From the line with "have hiJf : IntervalIntegrable" through the line with "refine mul_le_mul_of_nonneg_left ?_ (TrigApprox.jackson_nonneg", repeat the entries verbatim, both end lines included, and add nothing.
******************************
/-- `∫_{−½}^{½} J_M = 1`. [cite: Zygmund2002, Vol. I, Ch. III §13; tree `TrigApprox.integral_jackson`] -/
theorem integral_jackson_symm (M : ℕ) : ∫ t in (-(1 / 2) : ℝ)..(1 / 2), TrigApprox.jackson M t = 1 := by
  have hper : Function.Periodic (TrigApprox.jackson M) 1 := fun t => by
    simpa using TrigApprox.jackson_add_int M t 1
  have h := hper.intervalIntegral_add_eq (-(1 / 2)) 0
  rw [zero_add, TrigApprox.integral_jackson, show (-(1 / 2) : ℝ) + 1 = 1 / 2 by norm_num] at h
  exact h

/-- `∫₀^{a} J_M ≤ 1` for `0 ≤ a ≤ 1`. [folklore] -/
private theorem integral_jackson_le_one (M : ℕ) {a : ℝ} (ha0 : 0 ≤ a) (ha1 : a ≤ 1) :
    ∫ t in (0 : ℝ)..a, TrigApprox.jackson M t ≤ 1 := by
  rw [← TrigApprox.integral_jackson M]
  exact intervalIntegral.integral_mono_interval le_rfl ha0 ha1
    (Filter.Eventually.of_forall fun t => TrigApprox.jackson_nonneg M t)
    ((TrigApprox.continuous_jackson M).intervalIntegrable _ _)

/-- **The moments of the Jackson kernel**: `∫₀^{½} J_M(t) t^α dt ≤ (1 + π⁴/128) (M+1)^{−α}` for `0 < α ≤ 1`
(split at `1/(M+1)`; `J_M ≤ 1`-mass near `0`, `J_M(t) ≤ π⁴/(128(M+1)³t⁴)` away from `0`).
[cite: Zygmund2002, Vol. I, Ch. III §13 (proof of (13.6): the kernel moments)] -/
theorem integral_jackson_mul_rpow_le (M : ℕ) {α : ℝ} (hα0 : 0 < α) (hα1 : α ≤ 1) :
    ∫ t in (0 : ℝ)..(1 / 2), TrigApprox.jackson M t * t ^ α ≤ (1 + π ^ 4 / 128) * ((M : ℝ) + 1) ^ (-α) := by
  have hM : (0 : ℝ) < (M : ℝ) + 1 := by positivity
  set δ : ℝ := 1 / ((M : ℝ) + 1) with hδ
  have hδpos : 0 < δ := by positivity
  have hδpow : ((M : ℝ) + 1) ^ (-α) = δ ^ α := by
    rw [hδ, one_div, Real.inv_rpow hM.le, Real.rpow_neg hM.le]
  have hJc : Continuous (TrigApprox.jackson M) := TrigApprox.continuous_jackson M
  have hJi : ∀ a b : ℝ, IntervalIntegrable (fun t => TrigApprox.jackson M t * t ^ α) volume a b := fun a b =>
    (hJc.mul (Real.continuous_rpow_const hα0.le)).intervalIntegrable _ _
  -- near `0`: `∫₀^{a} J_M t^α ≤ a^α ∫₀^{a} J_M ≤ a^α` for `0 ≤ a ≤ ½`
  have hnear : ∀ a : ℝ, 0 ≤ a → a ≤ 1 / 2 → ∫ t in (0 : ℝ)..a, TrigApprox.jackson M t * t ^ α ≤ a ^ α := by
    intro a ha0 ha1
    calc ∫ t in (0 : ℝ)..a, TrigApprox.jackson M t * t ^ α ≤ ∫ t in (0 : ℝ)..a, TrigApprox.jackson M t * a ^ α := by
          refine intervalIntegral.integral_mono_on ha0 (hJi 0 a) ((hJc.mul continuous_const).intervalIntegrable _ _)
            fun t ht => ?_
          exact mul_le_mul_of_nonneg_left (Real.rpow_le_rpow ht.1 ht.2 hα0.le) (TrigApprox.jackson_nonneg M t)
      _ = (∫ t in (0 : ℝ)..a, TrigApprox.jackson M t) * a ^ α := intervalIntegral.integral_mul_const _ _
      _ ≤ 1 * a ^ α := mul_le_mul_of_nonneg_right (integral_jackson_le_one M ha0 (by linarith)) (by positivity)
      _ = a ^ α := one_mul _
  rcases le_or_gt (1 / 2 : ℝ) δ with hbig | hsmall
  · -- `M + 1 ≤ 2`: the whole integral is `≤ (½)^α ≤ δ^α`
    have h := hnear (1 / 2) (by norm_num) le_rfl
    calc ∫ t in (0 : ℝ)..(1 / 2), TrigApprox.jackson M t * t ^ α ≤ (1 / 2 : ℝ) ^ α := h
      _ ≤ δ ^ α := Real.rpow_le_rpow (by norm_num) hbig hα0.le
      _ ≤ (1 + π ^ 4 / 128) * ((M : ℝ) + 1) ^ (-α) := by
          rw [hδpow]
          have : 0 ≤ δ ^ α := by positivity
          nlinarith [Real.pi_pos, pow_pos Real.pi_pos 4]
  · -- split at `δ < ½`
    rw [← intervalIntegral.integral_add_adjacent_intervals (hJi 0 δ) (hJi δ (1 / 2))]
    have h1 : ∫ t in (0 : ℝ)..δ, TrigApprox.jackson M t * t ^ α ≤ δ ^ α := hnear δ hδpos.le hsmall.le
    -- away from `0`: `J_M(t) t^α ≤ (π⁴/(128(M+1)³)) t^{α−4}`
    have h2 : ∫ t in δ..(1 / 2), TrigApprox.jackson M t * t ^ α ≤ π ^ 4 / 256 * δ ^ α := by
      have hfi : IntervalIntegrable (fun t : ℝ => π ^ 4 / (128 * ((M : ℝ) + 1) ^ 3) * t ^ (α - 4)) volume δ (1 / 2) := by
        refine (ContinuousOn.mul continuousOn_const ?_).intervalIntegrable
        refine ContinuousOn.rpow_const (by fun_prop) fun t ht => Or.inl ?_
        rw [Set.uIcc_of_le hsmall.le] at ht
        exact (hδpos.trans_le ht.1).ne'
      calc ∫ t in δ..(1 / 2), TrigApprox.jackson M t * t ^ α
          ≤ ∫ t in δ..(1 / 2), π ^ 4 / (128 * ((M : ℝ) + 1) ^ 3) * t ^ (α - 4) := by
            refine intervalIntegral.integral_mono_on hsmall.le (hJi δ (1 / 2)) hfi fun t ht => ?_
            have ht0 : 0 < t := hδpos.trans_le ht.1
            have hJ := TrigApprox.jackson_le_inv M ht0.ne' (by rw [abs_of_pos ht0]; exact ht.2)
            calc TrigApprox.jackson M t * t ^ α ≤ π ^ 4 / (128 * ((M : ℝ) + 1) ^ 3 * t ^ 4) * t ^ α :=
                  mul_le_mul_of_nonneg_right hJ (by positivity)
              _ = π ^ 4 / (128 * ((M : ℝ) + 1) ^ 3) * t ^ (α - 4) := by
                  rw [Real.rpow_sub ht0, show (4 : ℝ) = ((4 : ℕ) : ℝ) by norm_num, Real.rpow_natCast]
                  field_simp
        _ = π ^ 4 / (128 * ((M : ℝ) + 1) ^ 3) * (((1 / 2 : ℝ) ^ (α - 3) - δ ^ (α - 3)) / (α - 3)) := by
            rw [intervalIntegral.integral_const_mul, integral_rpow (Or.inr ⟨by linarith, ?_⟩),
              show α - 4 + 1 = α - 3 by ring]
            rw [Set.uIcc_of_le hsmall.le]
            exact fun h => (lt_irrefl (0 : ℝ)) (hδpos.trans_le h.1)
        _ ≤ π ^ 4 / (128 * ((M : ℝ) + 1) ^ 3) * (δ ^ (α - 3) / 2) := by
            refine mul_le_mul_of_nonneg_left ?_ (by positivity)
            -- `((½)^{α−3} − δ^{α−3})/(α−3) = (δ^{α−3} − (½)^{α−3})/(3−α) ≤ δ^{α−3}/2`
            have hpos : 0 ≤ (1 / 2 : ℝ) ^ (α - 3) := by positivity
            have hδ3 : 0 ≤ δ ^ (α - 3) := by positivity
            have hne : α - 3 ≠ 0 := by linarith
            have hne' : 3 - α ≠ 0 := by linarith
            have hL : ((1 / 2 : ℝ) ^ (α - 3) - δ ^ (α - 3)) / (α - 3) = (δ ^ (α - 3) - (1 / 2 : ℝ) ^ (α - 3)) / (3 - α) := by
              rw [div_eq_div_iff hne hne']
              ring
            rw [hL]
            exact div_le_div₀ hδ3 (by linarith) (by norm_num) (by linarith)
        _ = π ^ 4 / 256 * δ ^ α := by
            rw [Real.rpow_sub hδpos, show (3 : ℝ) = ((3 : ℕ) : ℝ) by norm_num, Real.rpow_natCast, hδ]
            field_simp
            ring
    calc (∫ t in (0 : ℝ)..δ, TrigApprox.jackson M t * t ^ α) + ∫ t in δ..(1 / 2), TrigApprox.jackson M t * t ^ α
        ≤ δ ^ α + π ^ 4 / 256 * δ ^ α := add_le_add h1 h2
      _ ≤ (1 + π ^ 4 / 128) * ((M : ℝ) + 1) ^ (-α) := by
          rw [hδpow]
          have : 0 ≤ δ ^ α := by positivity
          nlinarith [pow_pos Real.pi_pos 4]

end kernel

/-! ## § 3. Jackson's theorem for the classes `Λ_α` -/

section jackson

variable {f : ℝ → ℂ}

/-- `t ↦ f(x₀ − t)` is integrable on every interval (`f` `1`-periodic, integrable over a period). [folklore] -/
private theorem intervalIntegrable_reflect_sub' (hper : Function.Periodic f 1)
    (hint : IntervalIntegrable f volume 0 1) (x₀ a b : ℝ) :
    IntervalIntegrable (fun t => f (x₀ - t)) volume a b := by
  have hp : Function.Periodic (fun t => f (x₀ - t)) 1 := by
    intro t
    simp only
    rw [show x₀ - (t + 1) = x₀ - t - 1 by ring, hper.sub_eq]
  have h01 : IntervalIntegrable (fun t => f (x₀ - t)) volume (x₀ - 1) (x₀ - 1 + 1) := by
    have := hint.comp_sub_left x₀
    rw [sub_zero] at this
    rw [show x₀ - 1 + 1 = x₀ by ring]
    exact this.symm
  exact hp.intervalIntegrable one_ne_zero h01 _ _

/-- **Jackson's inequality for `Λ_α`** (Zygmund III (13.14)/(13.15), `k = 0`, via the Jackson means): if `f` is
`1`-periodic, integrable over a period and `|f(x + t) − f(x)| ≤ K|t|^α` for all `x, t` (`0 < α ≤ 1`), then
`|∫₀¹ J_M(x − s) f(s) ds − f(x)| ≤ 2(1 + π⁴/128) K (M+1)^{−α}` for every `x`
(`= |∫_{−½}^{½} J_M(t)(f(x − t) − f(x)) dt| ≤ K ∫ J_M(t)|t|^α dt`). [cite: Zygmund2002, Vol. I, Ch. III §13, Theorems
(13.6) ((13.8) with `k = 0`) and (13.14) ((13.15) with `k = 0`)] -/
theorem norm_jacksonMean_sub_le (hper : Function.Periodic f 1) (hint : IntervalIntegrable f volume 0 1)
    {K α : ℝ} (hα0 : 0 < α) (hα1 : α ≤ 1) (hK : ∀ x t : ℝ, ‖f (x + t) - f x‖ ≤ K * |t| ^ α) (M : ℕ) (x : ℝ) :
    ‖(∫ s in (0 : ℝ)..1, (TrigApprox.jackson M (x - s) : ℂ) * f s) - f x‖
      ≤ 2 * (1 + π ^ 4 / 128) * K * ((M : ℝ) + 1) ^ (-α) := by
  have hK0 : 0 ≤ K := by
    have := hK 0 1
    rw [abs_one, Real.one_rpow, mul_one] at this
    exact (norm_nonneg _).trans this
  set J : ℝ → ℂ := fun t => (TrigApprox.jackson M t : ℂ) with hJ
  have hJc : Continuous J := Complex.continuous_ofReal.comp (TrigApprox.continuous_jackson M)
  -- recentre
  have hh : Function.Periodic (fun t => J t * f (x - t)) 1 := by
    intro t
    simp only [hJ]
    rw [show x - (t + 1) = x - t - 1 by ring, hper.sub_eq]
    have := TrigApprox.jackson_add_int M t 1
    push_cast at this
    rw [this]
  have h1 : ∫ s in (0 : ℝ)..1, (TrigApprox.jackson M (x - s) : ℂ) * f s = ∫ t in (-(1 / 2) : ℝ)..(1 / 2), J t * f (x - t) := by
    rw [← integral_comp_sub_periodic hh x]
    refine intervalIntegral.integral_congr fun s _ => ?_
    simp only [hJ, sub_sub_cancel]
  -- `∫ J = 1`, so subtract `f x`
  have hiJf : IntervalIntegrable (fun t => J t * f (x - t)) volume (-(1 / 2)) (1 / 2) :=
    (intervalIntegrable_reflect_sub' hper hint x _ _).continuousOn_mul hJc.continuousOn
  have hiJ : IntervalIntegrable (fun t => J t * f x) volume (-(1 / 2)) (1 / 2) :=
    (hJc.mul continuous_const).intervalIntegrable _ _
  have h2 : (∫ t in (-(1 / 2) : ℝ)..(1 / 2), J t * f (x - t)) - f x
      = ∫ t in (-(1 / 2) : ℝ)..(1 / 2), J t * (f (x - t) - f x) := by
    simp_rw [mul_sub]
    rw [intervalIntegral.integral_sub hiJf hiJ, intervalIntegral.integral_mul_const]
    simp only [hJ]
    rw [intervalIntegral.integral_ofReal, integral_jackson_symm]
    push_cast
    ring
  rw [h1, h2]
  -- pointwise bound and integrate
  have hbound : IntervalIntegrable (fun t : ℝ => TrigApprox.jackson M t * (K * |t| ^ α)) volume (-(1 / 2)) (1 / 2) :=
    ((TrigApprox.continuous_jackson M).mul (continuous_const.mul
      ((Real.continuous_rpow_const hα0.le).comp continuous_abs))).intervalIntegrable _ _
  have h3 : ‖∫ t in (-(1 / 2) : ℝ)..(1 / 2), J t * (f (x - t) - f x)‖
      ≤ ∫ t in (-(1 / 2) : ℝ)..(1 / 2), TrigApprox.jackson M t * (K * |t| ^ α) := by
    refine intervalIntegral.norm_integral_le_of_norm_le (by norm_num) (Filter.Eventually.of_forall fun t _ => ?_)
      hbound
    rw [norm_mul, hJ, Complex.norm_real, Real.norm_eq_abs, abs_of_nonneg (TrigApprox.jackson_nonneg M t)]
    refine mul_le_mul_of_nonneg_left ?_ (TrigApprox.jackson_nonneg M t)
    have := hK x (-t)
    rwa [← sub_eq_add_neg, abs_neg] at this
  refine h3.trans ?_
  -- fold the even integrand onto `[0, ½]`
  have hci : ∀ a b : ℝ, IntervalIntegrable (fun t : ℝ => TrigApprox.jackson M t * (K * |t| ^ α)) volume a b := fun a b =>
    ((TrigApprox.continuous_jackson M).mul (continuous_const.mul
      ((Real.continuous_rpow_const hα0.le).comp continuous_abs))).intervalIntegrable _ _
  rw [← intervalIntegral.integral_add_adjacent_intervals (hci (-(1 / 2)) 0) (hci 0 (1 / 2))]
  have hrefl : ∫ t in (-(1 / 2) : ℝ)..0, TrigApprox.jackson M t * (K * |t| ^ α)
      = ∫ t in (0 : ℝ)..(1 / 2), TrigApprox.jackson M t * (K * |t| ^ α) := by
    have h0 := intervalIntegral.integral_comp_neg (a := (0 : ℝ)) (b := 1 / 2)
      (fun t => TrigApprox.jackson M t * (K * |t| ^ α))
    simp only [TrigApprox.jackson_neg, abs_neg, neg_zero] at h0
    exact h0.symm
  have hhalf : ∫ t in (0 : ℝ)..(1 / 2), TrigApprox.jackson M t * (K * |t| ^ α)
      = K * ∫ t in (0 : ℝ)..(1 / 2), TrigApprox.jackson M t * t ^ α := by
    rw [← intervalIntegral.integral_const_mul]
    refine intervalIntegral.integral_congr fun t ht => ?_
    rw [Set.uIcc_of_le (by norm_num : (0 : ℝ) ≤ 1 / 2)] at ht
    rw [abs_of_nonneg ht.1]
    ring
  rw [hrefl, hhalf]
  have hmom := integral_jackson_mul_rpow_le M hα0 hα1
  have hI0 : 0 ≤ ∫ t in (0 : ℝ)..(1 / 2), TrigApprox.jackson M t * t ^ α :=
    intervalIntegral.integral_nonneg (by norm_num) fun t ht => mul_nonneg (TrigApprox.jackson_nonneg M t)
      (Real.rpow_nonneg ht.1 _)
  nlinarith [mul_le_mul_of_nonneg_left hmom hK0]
******************************
_RESPONSE TO THIS TASK_:
  have hiJf : IntervalIntegrable (fun t => J t * f (x - t)) volume (-(1 / 2)) (1 / 2) :=
    (intervalIntegrable_reflect_sub' hper hint x _ _).continuousOn_mul hJc.continuousOn
  have hiJ : IntervalIntegrable (fun t => J t * f x) volume (-(1 / 2)) (1 / 2) :=
    (hJc.mul continuous_const).intervalIntegrable _ _
  have h2 : (∫ t in (-(1 / 2) : ℝ)..(1 / 2), J t * f (x - t)) - f x
      = ∫ t in (-(1 / 2) : ℝ)..(1 / 2), J t * (f (x - t) - f x) := by
    simp_rw [mul_sub]
    rw [intervalIntegral.integral_sub hiJf hiJ, intervalIntegral.integral_mul_const]
    simp only [hJ]
    rw [intervalIntegral.integral_ofReal, integral_jackson_symm]
    push_cast
    ring
  rw [h1, h2]
  -- pointwise bound and integrate
  have hbound : IntervalIntegrable (fun t : ℝ => TrigApprox.jackson M t * (K * |t| ^ α)) volume (-(1 / 2)) (1 / 2) :=
    ((TrigApprox.continuous_jackson M).mul (continuous_const.mul
      ((Real.continuous_rpow_const hα0.le).comp continuous_abs))).intervalIntegrable _ _
  have h3 : ‖∫ t in (-(1 / 2) : ℝ)..(1 / 2), J t * (f (x - t) - f x)‖
      ≤ ∫ t in (-(1 / 2) : ℝ)..(1 / 2), TrigApprox.jackson M t * (K * |t| ^ α) := by
    refine intervalIntegral.norm_integral_le_of_norm_le (by norm_num) (Filter.Eventually.of_forall fun t _ => ?_)
      hbound
    rw [norm_mul, hJ, Complex.norm_real, Real.norm_eq_abs, abs_of_nonneg (TrigApprox.jackson_nonneg M t)]
    refine mul_le_mul_of_nonneg_left ?_ (TrigApprox.jackson_nonneg M t)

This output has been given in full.